When does the argument of a complex number follow the sum of angles formula?

[Snowfall]

When is it true that $\arg\left(z_1 z_2\right) = \arg(z_1) + \arg(z_2)$?

 

[chiro]

When is it true that $\arg\left(z_1 z_2\right) = \arg(z_1) + \arg(z_2)$?

Why don't you just write out the equations for argument and solve them?

 

[Snowfall]

Why don't you just write out the equations for argument and solve them?

You mean like defining, for real numbers a, b, c, d,

$$z_{1} := ai+b, ~ z_{2} := ci+d$$

then solving the following daunting looking equation:

$$\tan^{-1}\left(\frac{ad+bc}{bd-ac}\right) = \tan^{-1}\frac{b}{a}+\tan^{-1}\frac{d}{c}.$$

Please by all means show me how to solve that one!

 

[uart]

You mean like defining, for real numbers a, b, c, d,

$$z_{1} := ai+b, ~ z_{2} := ci+d$$

then solving the following daunting looking equation:

$$\tan^{-1}\left(\frac{ad+bc}{bd-ac}\right) = \tan^{-1}\frac{b}{a}+\tan^{-1}\frac{d}{c}.$$

Please by all means show me how to solve that one!

Divide num and denom by $bd$ and you get :

$$\tan(\arg(z_1 z_2)) = \frac{a/b+c/d}{1 - (a/b) \,\, (c/d)} = \frac{\tan(arg(z_1))+\tan(\arg(z_2))}{1 - \tan(\arg(z_1)) \tan(\arg(z_2))} = \tan(\arg(z_1) + \arg(z_2))$$

However it's easier to use the exponential or polar form.

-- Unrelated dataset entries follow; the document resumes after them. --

import Summits.BirchSwinnertonDyer.BirchSwinnertonDyer.Theorems.ClassRecordThreeEulerHalvesAtThreeSection6JoinedAdm
import Summits.BirchSwinnertonDyer.BirchSwinnertonDyer.Theorems.ClassRecordThreeEulerHalvesAtThreeWalkConductors
import Summits.BirchSwinnertonDyer.BirchSwinnertonDyer.Theorems.ClassRecordThreeEulerHalvesAtThreeWalkStructures
import Summits.BirchSwinnertonDyer.BirchSwinnertonDyer.Theorems.KolyvaginRoadThreeMethod2Step
import Summits.BirchSwinnertonDyer.Rank1Residual.X11b.Three.KolyvaginLine
import HarnessLib

/-!
# The Jetchev WALK on the row objects (ORDERED, BASED form; Čebotarev as hypothesis) over ABSTRACT CLASSES, DIVISIBILITY EXPONENTS
# and PRIME DEPTHS — the per-level ENGINE of `ShimuraWalk.LevelSupplyAt`, family-agnostic
# (cell `bsd-stepL`, seat `bsd-stepL-corner3-p2` g7 = WIDTH-LEVER lane B; `--supports stmt-BirchSwinnertonDyer-21420 --as helper`)

WHY (PORT-SPEC (P1)+(P2), HOME/corner3/g7/CORNER3-G7.md §3). corner-p1 g11's `Koly.tamagawaExponent_le_m_of_orderedFamiliesBase_of_chebotarev`
(= tam3-p1's ordered∕based walk with Lemma 6.1 as the hypothesis `hCeb`) is the PER-LEVEL INEQUALITY engine of the X₀(N) Jetchev walk; it touches the
Kolyvagin–Heegner data `D s : KolyvaginHeegnerData Dt β ι s` in exactly TWO ways — through the classes `(D s).kolyvaginClass hp k ∈ H¹(K, E[p^k])`
and the exponents `ord_p P_s = divOrd (D s) p` — and the Kolyvagin primes through W. Zhang's numeric index `M(q)`. THIS FILE is that theorem with
(i) the data `D` replaced by an abstract class function `κ : s ↦ H¹(K, E[p^k])` and an abstract exponent function `md : s ↦ ℕ∞`, (ii) the Kolyvagin
prime predicate and the depth of a prime abstracted to `KP : ℕ → Prop` (primes, prime to `N_E`, inert: `hKP`) and `depth : ℕ → ℕ∞`, the level index
being `M(m) = inf_{q ∣ m} depth q`: **`tamagawaExponent_le_m_of_orderedFamiliesBase_of_classes`**. Instances: (a) the X₀(N) road — `KP := Zhang2014.IsKolyvaginPrime N_E W K p`,
`depth := kolyvaginIndex`, `κ s := (D s).kolyvaginClass`, `md s := divOrd (D s) p` (recovers the original); (b) the carrier-inert Shimura road of cruxes
21420 ∕ 19109 — `KP := IsKolyvaginPrime N W K p` (Gross (3.2)), `depth := ShimuraWalk.frobDepth W K p`, `md := ShimuraWalk.mdiv` and `κ` the classes of
the labelled CM family (g5's image-keyed carrier), where W. Zhang's numeric index is NOT available (no `ρ̄` onto): the engine behind the typed port target
`ShimuraWalk.LevelSupplyAtThree` (p592703), whose remaining inputs are then exactly the displayed class-level supplies (hdisj, hfin, hPT, hκt, hordκ, h47,
hdual_q, h49, hdual_ℓ, hCeb) for the labelled classes. Proof: corner-p1's ∕ tam3-p1's, byte for byte, with `Zhang2014.natCast_le_levelIndex_iff` ↦
`Finset.le_inf_iff` and the index inequalities read in `ℕ∞`. HONEST FRAMING: one theorem, no definition ∕ fact ∕ sorry; every input is a hypothesis
exactly as in the source file; no stub closes; nothing about any curve; BSD is not proved by any of this; T7. Credit: tam3-p1 (the walk), bsd-jet pv-2
(abstract §6), corner-p1 g11 (the Čebotarev-as-hypothesis form). References (locators only): [cite: Jetchev2008, §3.1, Prop. 4.7, 4.9, Thm. 5.1,
Lemma 5.2, 6.1, Thm. 6.3, Prop. 6.4 (pp. 816–825)] [cite: McCallumLMS1991, §3 Cor. 3.2, §4 Prop. 4.4]. Axioms: `propext`, `Classical.choice`, `Quot.sound`.
-/

set_option autoImplicit false

noncomputable section

open scoped Classical NumberField

namespace Summit.BirchSwinnertonDyer.Rank1Residual.X11b.Three.Koly

open WeierstrassCurve IsDedekindDomain NumberField Literature.NumberTheory.EllipticCurves
  Literature.NumberTheory.EllipticCurves.ModularForms Literature.NumberTheory.EllipticCurves.Jetchev2008
  Literature.NumberTheory.GaloisRepresentations
  Literature.NumberTheory.GaloisRepresentations.DiscreteGaloisModule
  Summit.BirchSwinnertonDyer.Rank1Residual.JET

$$r_1 e^{i \phi_1} \, r_2 e^{i \phi_2} = r_1 \, r_2 \, e^{i(\phi_1 + \phi_2)}$$

 

[dalcde]

Since you have got inverse tangents, it's wise to take tangents to get rid of them. For the right hand side, you can consider the sum of angle formula for the tangent:
$$\tan(x+y)=\frac{\tan x+\tan y}{1-\tan x\tan y}$$